The "common thread" driving these decisions has been the courts’ determinations to ensure that "proprietors are not dispossessed of their property of which they may have held legal title" and that "equitable remedies are afforded to those who have been wronged"; together with an "adequate allowance for the evolving operation of the common law to reflect changes in social customs and practices" which must "continuously respond to modern social concerns".
Practical Tips When Dealing With Title Issues
Disputes over legal vs equitable title are common in property law. These disputes can arise over ownership of property that is subject to a dispute over who actually holds the equitable title or a dispute over who has legal title for property that is held by a legal trustee of a trust, and the trustee ceases to act. There runs an even larger risk of title disputes arising from disputes over beneficiaries and trustees of trusts. Family members can also be involved in these types of disputes. It is common for people to disagree over the amount that they have put into the property or how it has been used, however , at the end of it the judge will order as per the equitable title of the parties and what is just in the eyes of the courts.
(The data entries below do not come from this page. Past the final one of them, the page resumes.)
import Mathlib
import HarnessLib
import HarnessLib.Audit
import Summits.NavierStokesRegularity.Statement
import Literature.Analysis.FluidPDE.ClassicalSolution
import Literature.Analysis.FluidPDE.LerayHopf
import Literature.Analysis.FluidPDE.AxisymmetricEuler
import Literature.Analysis.FluidPDE.NSWave0
import Summits.Ventures.CertifiedManyBodySolver.Theorems.TcThermcert1GcFusedExponential
import Mathlib
import HarnessLib

/-!
# Factorisation property of the two-fugacity generalised Gibbs factor (K2 groundwork, part 3)

Helper file for route `TcThermcert1`, crux `ThermalStiffnessCeilingU8b10_le_1o8` (item `stmt-Ventures-26381`), line
`Cruxes/ThermalStiffnessCeilingU8b10_le_1o8/Lines/zerofree_corridor.lean` v9, registered stub K2 `stub_gcHighTempAnalytic`, step S3 of
`Cruxes/…/STUB-PLAN-stub_gcHighTempAnalytic.md`.

The polymer representation of a generalised Gibbs factor `c ↦ Zc(c)` (tree: `Literature…HubbardPolymerRepresentation`, cell pub-hubbard
`Bounds/CouplingPolymerGas`) rests on exactly ONE analytic input, Ueltschi's factorisation property
`Zc(c₁ + c₂) · Zc(0) = Zc(c₁) · Zc(c₂)` for couplings living on bonds inside disjoint site sets (`HubbardBondAlgebra.Zc_add_mul_Zc_zero`);
everything after it (bond weights, Möbius inversion, pushforward to site polymers) is combinatorics on the function `c ↦ Zc(c)`.
This file proves that input for the TWO-FUGACITY generalised Gibbs factor of part 1,
`Zc₂(c) = tr exp( −β V_Λ(U,0) + Σ_x (log z · n_{x↑} + log w · n_{x↓}) + Σ_b c_b T_b )` (complex `β, U`, fugacities `z, w`):

* §1 the log-fugacity one-site operator `F_A(z,w) = Σ_{x∈A} (log z · n_{x↑} + log w · n_{x↓})`: it is an even local operator of `A`
  (`sum_logFugacity_mem`), additive over disjoint site sets (`sum_logFugacity_univ_eq_add_add`), and on `A = Λ` it is the diagonal
  `diag(#↑s · log z + #↓s · log w)` of part 1 (`sum_logFugacity_univ_eq_diagonal`);
* §2 **the factorisation property** `Zc₂(c₁ + c₂) · Zc₂(0) = Zc₂(c₁) · Zc₂(c₂)` (`trace_exp_twoFugacity_add_mul`, pattern of
  `Zc_add_mul_Zc_zero`: three commuting even local exponents, `HubbardBondAlgebra.trace_exp_add_add_mul`), stated for any function `T`
  that agrees with `Zc₂` (`hT`) so that a later port may instantiate its own definition, and the same with the exponent written through the
  diagonal of part 1 (`trace_exp_twoFugacity_add_mul'`), which is the form produced by `gcTwist_trace_eq_trace_exp`.

[cite: Ueltschi1999, §2.1 (factorization property of quantum interactions), §2.3] Finite-dimensional linear algebra; no physics claim —
nothing about superconductivity in the Hubbard model is proved by anything in this file. No definitions; no `sorry`.
-/

noncomputable section

namespace Summit.Ventures.CertifiedManyBodySolver.Theorems.TcThermcert1.ZeroFreeCorridor

open Matrix Finset Complex
open Literature.MathematicalPhysics.QuantumLattice

variable {Λ : Type*} [LinearOrder Λ] [Fintype Λ]

/-! ## §1 The log-fugacity one-site operator -/

/-- `F_A(z,w) = Σ_{x∈A} (log z · n_{x↑} + log w · n_{x↓})` is an even local operator of any `B ⊇ A`. -/
theorem sum_logFugacity_mem (z w : ℂ) {A B : Finset Λ} (h : A ⊆ B) :
    (∑ x ∈ A, (Complex.log z • numberOp x 0 + Complex.log w • numberOp x 1)) ∈ carEvenSubalgebra (orbs B) :=
  Subalgebra.sum_mem _ fun _ hx => Subalgebra.add_mem _ (Subalgebra.smul_mem _ (numberOp_mem (h hx) 0) _)
    (Subalgebra.smul_mem _ (numberOp_mem (h hx) 1) _)

/-- The local exponent `−β V_A(U,0) + F_A(z,w)` is an even local operator of any `B ⊇ A`. -/
theorem twoFugacityLocal_mem (β U z w : ℂ) {A B : Finset Λ} (h : A ⊆ B) :
    -(β • onSiteSum U 0 A) + (∑ x ∈ A, (Complex.log z • numberOp x 0 + Complex.log w • numberOp x 1)) ∈
      carEvenSubalgebra (orbs B) :=
  Subalgebra.add_mem _ (Subalgebra.neg_mem _ (Subalgebra.smul_mem _ (onSiteSum_mem U 0 h) _)) (sum_logFugacity_mem z w h)

/-- Additivity of `F` over the decomposition `Λ = A₁ ⊔ A₂ ⊔ (A₁ ∪ A₂)ᶜ`. -/
theorem sum_logFugacity_univ_eq_add_add (z w : ℂ) {A₁ A₂ : Finset Λ} (hA : Disjoint A₁ A₂) :
    (∑ x ∈ (univ : Finset Λ), (Complex.log z • numberOp x 0 + Complex.log w • numberOp x 1)) =
      (∑ x ∈ A₁, (Complex.log z • numberOp x 0 + Complex.log w • numberOp x 1)) +
        (∑ x ∈ A₂, (Complex.log z • numberOp x 0 + Complex.log w • numberOp x 1)) +
        ∑ x ∈ (A₁ ∪ A₂)ᶜ, (Complex.log z • numberOp x 0 + Complex.log w • numberOp x 1) := by
  rw [← Finset.union_compl (A₁ ∪ A₂), Finset.sum_union disjoint_compl_right, Finset.sum_union hA]

/-- Additivity of `V_A(U,μ)` over the same decomposition (`onSiteSum_union`). -/
theorem onSiteSum_univ_eq_add_add (U μ : ℂ) {A₁ A₂ : Finset Λ} (hA : Disjoint A₁ A₂) :
    onSiteSum U μ (univ : Finset Λ) = onSiteSum U μ A₁ + onSiteSum U μ A₂ + onSiteSum U μ (A₁ ∪ A₂)ᶜ := by
  rw [← Finset.union_compl (A₁ ∪ A₂), onSiteSum_union U μ disjoint_compl_right, onSiteSum_union U μ hA]

/-- `F_Λ(z,w)` is the diagonal `diag(#↑s · log z + #↓s · log w)` (canonical instances). -/
theorem sum_logFugacity_univ_eq_diagonal_aux (z w : ℂ) :
    (∑ x ∈ (univ : Finset Λ), (Complex.log z • numberOp x 0 + Complex.log w • numberOp x 1)) =
      diagonal (fun s : Finset (Orb Λ) =>
        ((upPart s).card : ℂ) * Complex.log z + ((downPart s).card : ℂ) * Complex.log w) := by
  have hn : ∀ (x : Λ) (σ : Fin 2),
      numberOp x σ = diagonal (fun s : Finset (Orb Λ) => if orb x σ ∈ s then (1 : ℂ) else 0) := fun x σ => by
    rw [← numberAt_orb, numberAt_eq_diagonal]
  ext s t
  simp only [Matrix.sum_apply, Matrix.add_apply, Matrix.smul_apply, hn, diagonal_apply, smul_eq_mul]
  by_cases hst : s = t
  · subst hst
    simp only [if_true, mul_ite, mul_one, mul_zero, Finset.sum_add_distrib]
    rw [← Finset.sum_filter, ← Finset.sum_filter, Finset.sum_const, Finset.sum_const, nsmul_eq_mul, nsmul_eq_mul]
    rfl
  · simp [hst]

/-- `F_Λ(z,w) = diag(#↑s · log z + #↓s · log w)` for an arbitrary `DecidableEq` instance on configurations. -/
theorem sum_logFugacity_univ_eq_diagonal {inst : DecidableEq (Finset (Orb Λ))} (z w : ℂ) :
    (∑ x ∈ (univ : Finset Λ), (Complex.log z • numberOp x 0 + Complex.log w • numberOp x 1)) =
      @diagonal _ ℂ inst _ (fun s : Finset (Orb Λ) =>
        ((upPart s).card : ℂ) * Complex.log z + ((downPart s).card : ℂ) * Complex.log w) := by
  convert sum_logFugacity_univ_eq_diagonal_aux (Λ := Λ) z w using 2

/-! ## §2 The factorisation property -/

/-- Cross-multiplication bookkeeping. -/
private theorem cross_mul_bookkeeping {a d b₁ b₂ x₁ x₂ y₁ y₂ τ N : ℂ} (hN : N ≠ 0) (f12 : a * N = x₁ * x₂ * τ)
    (f0 : d * N = y₁ * y₂ * τ) (f1 : b₁ * N = x₁ * y₂ * τ) (f2 : b₂ * N = y₁ * x₂ * τ) : a * d = b₁ * b₂ := by
  apply mul_right_cancel₀ (mul_ne_zero hN hN)
  calc a * d * (N * N) = (a * N) * (d * N) := by ring
    _ = (x₁ * x₂ * τ) * (y₁ * y₂ * τ) := by rw [f12, f0]
    _ = (x₁ * y₂ * τ) * (y₁ * x₂ * τ) := by ring
    _ = (b₁ * N) * (b₂ * N) := by rw [f1, f2]
    _ = b₁ * b₂ * (N * N) := by ring

/-- **Factorisation property of the two-fugacity generalised Gibbs factor** (Ueltschi's factorization property, §2.1, in trace form):
if the couplings `c₁`, `c₂` live on bonds inside disjoint site sets `A₁`, `A₂`, then
`Zc₂(c₁ + c₂) · Zc₂(0) = Zc₂(c₁) · Zc₂(c₂)` for
`Zc₂(c) = tr exp(−β V_Λ(U,0) + F_Λ(z,w) + Σ_b c_b T_b)` — stated for any `T` agreeing with `Zc₂` (`hT`). -/
theorem trace_exp_twoFugacity_add_mul (β U z w : ℂ) {A₁ A₂ : Finset Λ} (hA : Disjoint A₁ A₂) {c₁ c₂ : Bond Λ → ℂ}
    (hc₁ : ∀ b, c₁ b ≠ 0 → b.1 ∈ A₁ ∧ b.2.1 ∈ A₁) (hc₂ : ∀ b, c₂ b ≠ 0 → b.1 ∈ A₂ ∧ b.2.1 ∈ A₂)
    (T : (Bond Λ → ℂ) → ℂ)
    (hT : ∀ c, T c = (NormedSpace.exp (-(β • onSiteSum U 0 (univ : Finset Λ)) +
      (∑ x ∈ (univ : Finset Λ), (Complex.log z • numberOp x 0 + Complex.log w • numberOp x 1)) + hopSum c)).trace) :
    T (c₁ + c₂) * T 0 = T c₁ * T c₂ := by
  have h13 : Disjoint A₁ (A₁ ∪ A₂)ᶜ := Finset.disjoint_left.2 fun x hx hx' =>
    (Finset.mem_compl.1 hx') (Finset.mem_union_left _ hx)
  have h23 : Disjoint A₂ (A₁ ∪ A₂)ᶜ := Finset.disjoint_left.2 fun x hx hx' =>
    (Finset.mem_compl.1 hx') (Finset.mem_union_right _ hx)
  have d12 := disjoint_orbs hA
  have d13 := disjoint_orbs h13
  have d23 := disjoint_orbs h23
  have hV := onSiteSum_univ_eq_add_add U (0 : ℂ) hA
  have hF := sum_logFugacity_univ_eq_add_add z w hA
  -- the three local exponents
  have mW : ∀ A : Finset Λ, -(β • onSiteSum U 0 A) +
      (∑ x ∈ A, (Complex.log z • numberOp x 0 + Complex.log w • numberOp x 1)) ∈ carEvenSubalgebra (orbs A) :=
    fun A => twoFugacityLocal_mem β U z w subset_rfl
  have m1 : -(β • onSiteSum U 0 A₁) + (∑ x ∈ A₁, (Complex.log z • numberOp x 0 + Complex.log w • numberOp x 1)) +
      hopSum c₁ ∈ carEvenSubalgebra (orbs A₁) := Subalgebra.add_mem _ (mW A₁) (hopSum_mem hc₁)
  have m2 : -(β • onSiteSum U 0 A₂) + (∑ x ∈ A₂, (Complex.log z • numberOp x 0 + Complex.log w • numberOp x 1)) +
      hopSum c₂ ∈ carEvenSubalgebra (orbs A₂) := Subalgebra.add_mem _ (mW A₂) (hopSum_mem hc₂)
  have key : ∀ P₁ P₂ : Matrix (Finset (Orb Λ)) (Finset (Orb Λ)) ℂ, P₁ ∈ carEvenSubalgebra (orbs A₁) →
      P₂ ∈ carEvenSubalgebra (orbs A₂) →
      (NormedSpace.exp (P₁ + P₂ + (-(β • onSiteSum U 0 (A₁ ∪ A₂)ᶜ) +
        ∑ x ∈ (A₁ ∪ A₂)ᶜ, (Complex.log z • numberOp x 0 + Complex.log w • numberOp x 1)))).trace *
          (2 ^ Fintype.card (Orb Λ)) ^ 2 =
        (NormedSpace.exp P₁).trace * (NormedSpace.exp P₂).trace *
          (NormedSpace.exp (-(β • onSiteSum U 0 (A₁ ∪ A₂)ᶜ) +
            ∑ x ∈ (A₁ ∪ A₂)ᶜ, (Complex.log z • numberOp x 0 + Complex.log w • numberOp x 1))).trace :=
    fun P₁ P₂ h₁ h₂ => trace_exp_add_add_mul h₁ h₂ (mW _) d12 d13 d23
  -- the four Gibbs factors
  have e12 : T (c₁ + c₂) = (NormedSpace.exp
      ((-(β • onSiteSum U 0 A₁) + (∑ x ∈ A₁, (Complex.log z • numberOp x 0 + Complex.log w • numberOp x 1)) + hopSum c₁) +
      (-(β • onSiteSum U 0 A₂) + (∑ x ∈ A₂, (Complex.log z • numberOp x 0 + Complex.log w • numberOp x 1)) + hopSum c₂) +
      (-(β • onSiteSum U 0 (A₁ ∪ A₂)ᶜ) +
        ∑ x ∈ (A₁ ∪ A₂)ᶜ, (Complex.log z • numberOp x 0 + Complex.log w • numberOp x 1)))).trace := by
    rw [hT, hV, hF, hopSum_add]; congr 2; simp only [smul_add, neg_add]; abel
  have e0 : T 0 = (NormedSpace.exp
      ((-(β • onSiteSum U 0 A₁) + (∑ x ∈ A₁, (Complex.log z • numberOp x 0 + Complex.log w • numberOp x 1))) +
      (-(β • onSiteSum U 0 A₂) + (∑ x ∈ A₂, (Complex.log z • numberOp x 0 + Complex.log w • numberOp x 1))) +
      (-(β • onSiteSum U 0 (A₁ ∪ A₂)ᶜ) +
        ∑ x ∈ (A₁ ∪ A₂)ᶜ, (Complex.log z • numberOp x 0 + Complex.log w • numberOp x 1)))).trace := by
    rw [hT, hV, hF, hopSum_zero, add_zero]; congr 2; simp only [smul_add, neg_add]; abel
  have e1 : T c₁ = (NormedSpace.exp
      ((-(β • onSiteSum U 0 A₁) + (∑ x ∈ A₁, (Complex.log z • numberOp x 0 + Complex.log w • numberOp x 1)) + hopSum c₁) +
      (-(β • onSiteSum U 0 A₂) + (∑ x ∈ A₂, (Complex.log z • numberOp x 0 + Complex.log w • numberOp x 1))) +
      (-(β • onSiteSum U 0 (A₁ ∪ A₂)ᶜ) +
        ∑ x ∈ (A₁ ∪ A₂)ᶜ, (Complex.log z • numberOp x 0 + Complex.log w • numberOp x 1)))).trace := by
    rw [hT, hV, hF]; congr 2; simp only [smul_add, neg_add]; abel
  have e2 : T c₂ = (NormedSpace.exp
      ((-(β • onSiteSum U 0 A₁) + (∑ x ∈ A₁, (Complex.log z • numberOp x 0 + Complex.log w • numberOp x 1))) +
      (-(β • onSiteSum U 0 A₂) + (∑ x ∈ A₂, (Complex.log z • numberOp x 0 + Complex.log w • numberOp x 1)) + hopSum c₂) +
      (-(β • onSiteSum U 0 (A₁ ∪ A₂)ᶜ) +
        ∑ x ∈ (A₁ ∪ A₂)ᶜ, (Complex.log z • numberOp x 0 + Complex.log w • numberOp x 1)))).trace := by
    rw [hT, hV, hF]; congr 2; simp only [smul_add, neg_add]; abel
  rw [e12, e0, e1, e2]
  exact cross_mul_bookkeeping (pow_ne_zero _ (pow_ne_zero _ two_ne_zero)) (key _ _ m1 m2) (key _ _ (mW A₁) (mW A₂))
    (key _ _ m1 (mW A₂)) (key _ _ (mW A₁) m2)

/-- **Factorisation property, diagonal form.** The same statement for `T` agreeing with the exponent written through the diagonal
`diag(#↑s · log z + #↓s · log w)` of part 1 (any `DecidableEq` instance on configurations) — the form delivered by
`gcTwist_trace_eq_trace_exp` for K2's twisted torus trace (with `c₁ := β • ttFluxCoupling L 1 t′ θ` restricted to sub-boxes). -/
theorem trace_exp_twoFugacity_add_mul' {inst : DecidableEq (Finset (Orb Λ))} (β U z w : ℂ) {A₁ A₂ : Finset Λ} (hA : Disjoint A₁ A₂)
    {c₁ c₂ : Bond Λ → ℂ} (hc₁ : ∀ b, c₁ b ≠ 0 → b.1 ∈ A₁ ∧ b.2.1 ∈ A₁)
    (hc₂ : ∀ b, c₂ b ≠ 0 → b.1 ∈ A₂ ∧ b.2.1 ∈ A₂)
    (T : (Bond Λ → ℂ) → ℂ)
    (hT : ∀ c, T c = (NormedSpace.exp (-(β • onSiteSum U 0 (univ : Finset Λ)) +
      (@diagonal _ ℂ inst _ fun s : Finset (Orb Λ) =>
        ((upPart s).card : ℂ) * Complex.log z + ((downPart s).card : ℂ) * Complex.log w) + hopSum c)).trace) :
    T (c₁ + c₂) * T 0 = T c₁ * T c₂ :=
  trace_exp_twoFugacity_add_mul β U z w hA hc₁ hc₂ T fun c => by rw [hT, ← sum_logFugacity_univ_eq_diagonal]; congr!

/-- **The coupling-free value** `Zc₂(0) = z₂^{#Λ}`, `z₂ = 1 + z + w + z w e^{−βU}`, in the `F_Λ` form (from part 1's
`trace_exp_neg_onSiteSum_add_logFugacity`), for `z, w ≠ 0`. -/
theorem trace_exp_twoFugacity_zero {z w : ℂ} (β U : ℂ) (hz : z ≠ 0) (hw : w ≠ 0) :
    (NormedSpace.exp (-(β • onSiteSum U 0 (univ : Finset Λ)) +
      (∑ x ∈ (univ : Finset Λ), (Complex.log z • numberOp x 0 + Complex.log w • numberOp x 1)) +
        hopSum (0 : Bond Λ → ℂ))).trace = (1 + z + w + z * w * cexp (-(β * U))) ^ Fintype.card Λ := by
  rw [hopSum_zero, add_zero, sum_logFugacity_univ_eq_diagonal_aux, trace_exp_neg_onSiteSum_add_logFugacity β U hz hw]

end Summit.Ventures.CertifiedManyBodySolver.Theorems.TcThermcert1.ZeroFreeCorridor

end
/-- **(R2), GROUP SIDE: `Λ_c(f ∘ Ad x) = Λ_c(f)`.**  For a monotone two-block labelling `c` of `GL_n(F)` (`F` non-archimedean local), Haar measures `κ` on
`K = GL_n(𝒪)` and `μ_U` on the unipotent radical `U_c`, every locally constant compactly supported `f : GL_n(F) → ℂ` and every `x ∈ GL_n(F)`:
`∫_{K×U_c} f(x (k u k⁻¹) x⁻¹) d(κ ⊗ μ_U) = ∫_{K×U_c} f(k u k⁻¹) d(κ ⊗ μ_U)` — the Richardson (Deligne–Rao) unipotent orbital integral attached to `P_c` is an
INVARIANT distribution.  Proof through ★ Rogawski's descent at a regular block scalar `z` close to `1` (§1–§2) and the conjugation invariance of the orbital
integral over `G ⧸ M_c` (★ invariant Radon measure, `M_c` unimodular).
[cite: Rogawski1990, §4.13 Lemma 4.13.1 (a), proof p. 70; §8.1 p. 112] [cite: HarishChandra1999AdmissibleDistributions, §3 p. 9] -/
theorem GLn.unipotentAverage_comp_conj_eq (hc : Monotone c)
    (κ : Measure ↥(glInt n F)) [IsHaarMeasure κ] (μN : Measure ↥(unipotentRadicalGL F c)) [IsHaarMeasure μN]
    {f : GL (Fin n) F → ℂ} (hlc : IsLocallyConstant f) (hcs : HasCompactSupport f) (x : GL (Fin n) F) :
    ∫ q : ↥(glInt n F) × ↥(unipotentRadicalGL F c), f (x * ((q.1 : GL (Fin n) F) * (q.2 : GL (Fin n) F) * (q.1 : GL (Fin n) F)⁻¹) * x⁻¹) ∂(κ.prod μN) =
      ∫ q : ↥(glInt n F) × ↥(unipotentRadicalGL F c), f ((q.1 : GL (Fin n) F) * (q.2 : GL (Fin n) F) * (q.1 : GL (Fin n) F)⁻¹) ∂(κ.prod μN) := by
  classical
  haveI : T2Space F := (isLocalField F).toT2Space
  haveI : LocallyCompactSpace F := (isLocalField F).toLocallyCompactSpace
  haveI : SecondCountableTopology F := secondCountableTopology_localField F
  haveI : T2Space (GL (Fin n) F) := t2Space_generalLinearGroup F n
  haveI : LocallyCompactSpace (GL (Fin n) F) := locallyCompactSpace_generalLinearGroup F n
  haveI : SecondCountableTopology (GL (Fin n) F) := by
    haveI : SecondCountableTopology (Matrix (Fin n) (Fin n) F) := inferInstanceAs (SecondCountableTopology (Fin n → Fin n → F))
    haveI : SecondCountableTopology (Matrix (Fin n) (Fin n) F)ᵐᵒᵖ := MulOpposite.opHomeomorph.symm.secondCountableTopology
    exact Units.isEmbedding_embedProduct.secondCountableTopology
  -- `f ∘ Ad x` is again locally constant with compact support
  set f' : GL (Fin n) F → ℂ := fun g => f (x * g * x⁻¹) with hf'
  have hsm' : IsLocSmooth f' := isLocSmooth_comp_conj (⟨hlc, hcs⟩ : IsLocSmooth f) x
  -- §1: a common right-invariance neighbourhood `V`, the tube `W`, a regular block scalar `z ∈ W`
  obtain ⟨V₁, hV₁, hfV₁⟩ := exists_nhds_one_forall_mul_eq_of_hasCompactSupport hlc hcs
  obtain ⟨V₂, hV₂, hfV₂⟩ := exists_nhds_one_forall_mul_eq_of_hasCompactSupport hsm'.1 hsm'.2
  obtain ⟨W, hW, hWV⟩ := exists_nhds_one_forall_conj_mem (G := GL (Fin n) F) (isCompact_glInt n F) (Filter.inter_mem hV₁ hV₂)
  obtain ⟨t, ht, hzW⟩ := exists_blockScalar_ne_mem (F := F) c hW
  set z : GL (Fin n) F := blockDiagonalGL F c fun a => Matrix.GeneralLinearGroup.scalar {i // c i = a} (t a) with hz
  have hz₁ : ∀ k : GL (Fin n) F, k ∈ glInt n F → k * z * k⁻¹ ∈ V₁ := fun k hk => (hWV z hzW k hk).1
  have hz₂ : ∀ k : GL (Fin n) F, k ∈ glInt n F → k * z * k⁻¹ ∈ V₂ := fun k hk => (hWV z hzW k hk).2
  -- `A = M_c = C_G(z)`, an invariant Radon measure on `G ⧸ A`
  set A : Subgroup (GL (Fin n) F) := standardLeviGL F c with hA
  have hAcl : IsClosed ((A : Subgroup (GL (Fin n) F)) : Set (GL (Fin n) F)) := isClosed_standardLeviGL (R := F) c
  letI : MeasurableSpace (GL (Fin n) F ⧸ A) := borel _
  haveI : BorelSpace (GL (Fin n) F ⧸ A) := ⟨rfl⟩
  haveI : BorelSpace ↥A := Subtype.borelSpace _
  haveI : LocallyCompactSpace ↥A := hAcl.locallyCompactSpace
  haveI : SecondCountableTopology ↥A := TopologicalSpace.Subtype.secondCountableTopology _
  haveI : (haar : Measure ↥A).IsInvInvariant := isInvInvariant_haar_standardLeviGL F c haar
  haveI : (haar : Measure (GL (Fin n) F)).IsMulRightInvariant := isMulRightInvariant_generalLinearGroup _
  obtain ⟨μq, hμinv, hμreg, hμ0, -⟩ :=
    exists_smulInvariantMeasure_integral_fiberIntegral_eq A (haar : Measure ↥A) hAcl (haar : Measure (GL (Fin n) F))
  haveI := hμinv
  haveI := hμreg
  -- the block scalar `z` is centralised by `A`
  have hcentral : Subgroup.centralizer ({z} : Set (GL (Fin n) F)) = A := by
    rw [hz, hA]
    exact centralizer_blockDiagonalGL_scalar_eq_standardLeviGL (R := F) c t fun a b hab => by
      refine (sub_ne_zero.2 fun h => ?_).isUnit
      cases a <;> cases b
      · exact hab rfl
      · exact ht h
      · exact ht h.symm
      · exact hab rfl
  have hzA : ∀ a ∈ A, a * z = z * a := fun a ha => by
    rw [← hcentral] at ha
    exact Subgroup.mem_centralizer_singleton_iff.1 ha
  -- §3: Rogawski's descent at `z`, for `f` and for `f'`
  obtain ⟨C, hC0, hC⟩ := exists_integral_descConj_blockScalar_eq_smul F hc (A := A) hA μq hμ0 κ μN (E := ℂ)
  have e1 := hC t ht hzA f hlc.continuous
  have e2 := hC t ht hzA f' hsm'.1.continuous
  -- conjugation invariance of the orbital integral over `G ⧸ A`
  have hinv : ∫ y, descConj z A hzA f' y ∂μq = ∫ y, descConj z A hzA f y ∂μq := by
    have h1 : ∀ y, descConj z A hzA f' y = descConj z A hzA f (x • y) := fun y => by
      induction y using QuotientGroup.induction_on with
      | H g =>
        rw [MulAction.Quotient.smul_mk, descConj_mk, descConj_mk, smul_eq_mul]
        simp only [hf']
        congr 1
        group
    simp_rw [h1]
    exact integral_smul_eq_self _
  rw [e1, e2] at hinv
  -- §2: both averages at `z` are the averages at `1`
  rw [unipotentAverage_at_eq κ μN hfV₂ hz₂, unipotentAverage_at_eq κ μN hfV₁ hz₁] at hinv
  -- cancel the non-zero scalar `C · ‖1 − t₀/t₁‖^{-|I||J|}`
  have key : ∀ {r : ℝ} {a b : ℂ}, r • a = r • b → r ≠ 0 → a = b := fun h hr => smul_right_injective ℂ hr h
  have htu : ((t true : Fˣ) : F) ≠ 0 := Units.ne_zero _
  have hcancel := key hinv (by
    rw [NNReal.coe_ne_zero]
    refine mul_ne_zero hC0 ((map_ne_zero (normAbs F)).2 (inv_ne_zero (pow_ne_zero _ fun h1 => ht ?_)))
    rw [sub_eq_zero] at h1
    -- `1 = t₀ · t₁⁻¹` ⇒ `t₀ = t₁`
    have h2 := congrArg (fun y : F => y * ((t true : Fˣ) : F)) h1
    simp only [one_mul, inv_mul_cancel_right₀ htu] at h2
    exact h2.symm)
  simpa only [hf', Matrix.mul_assoc] using hcancel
Coming to an agreement prior to going to the Supreme Court can be beneficial, as going to Court can often take a long time. Parties should also be aware that if they do not participate in the Court proceedings in good faith, they run the risk of costs being awarded against them. Mediation can normally assist the parties in coming to an agreement. It is recommended that parties give full discovery to each other to ensure no further issues will arise. Legal advice is highly recommended to get the best end result for the parties.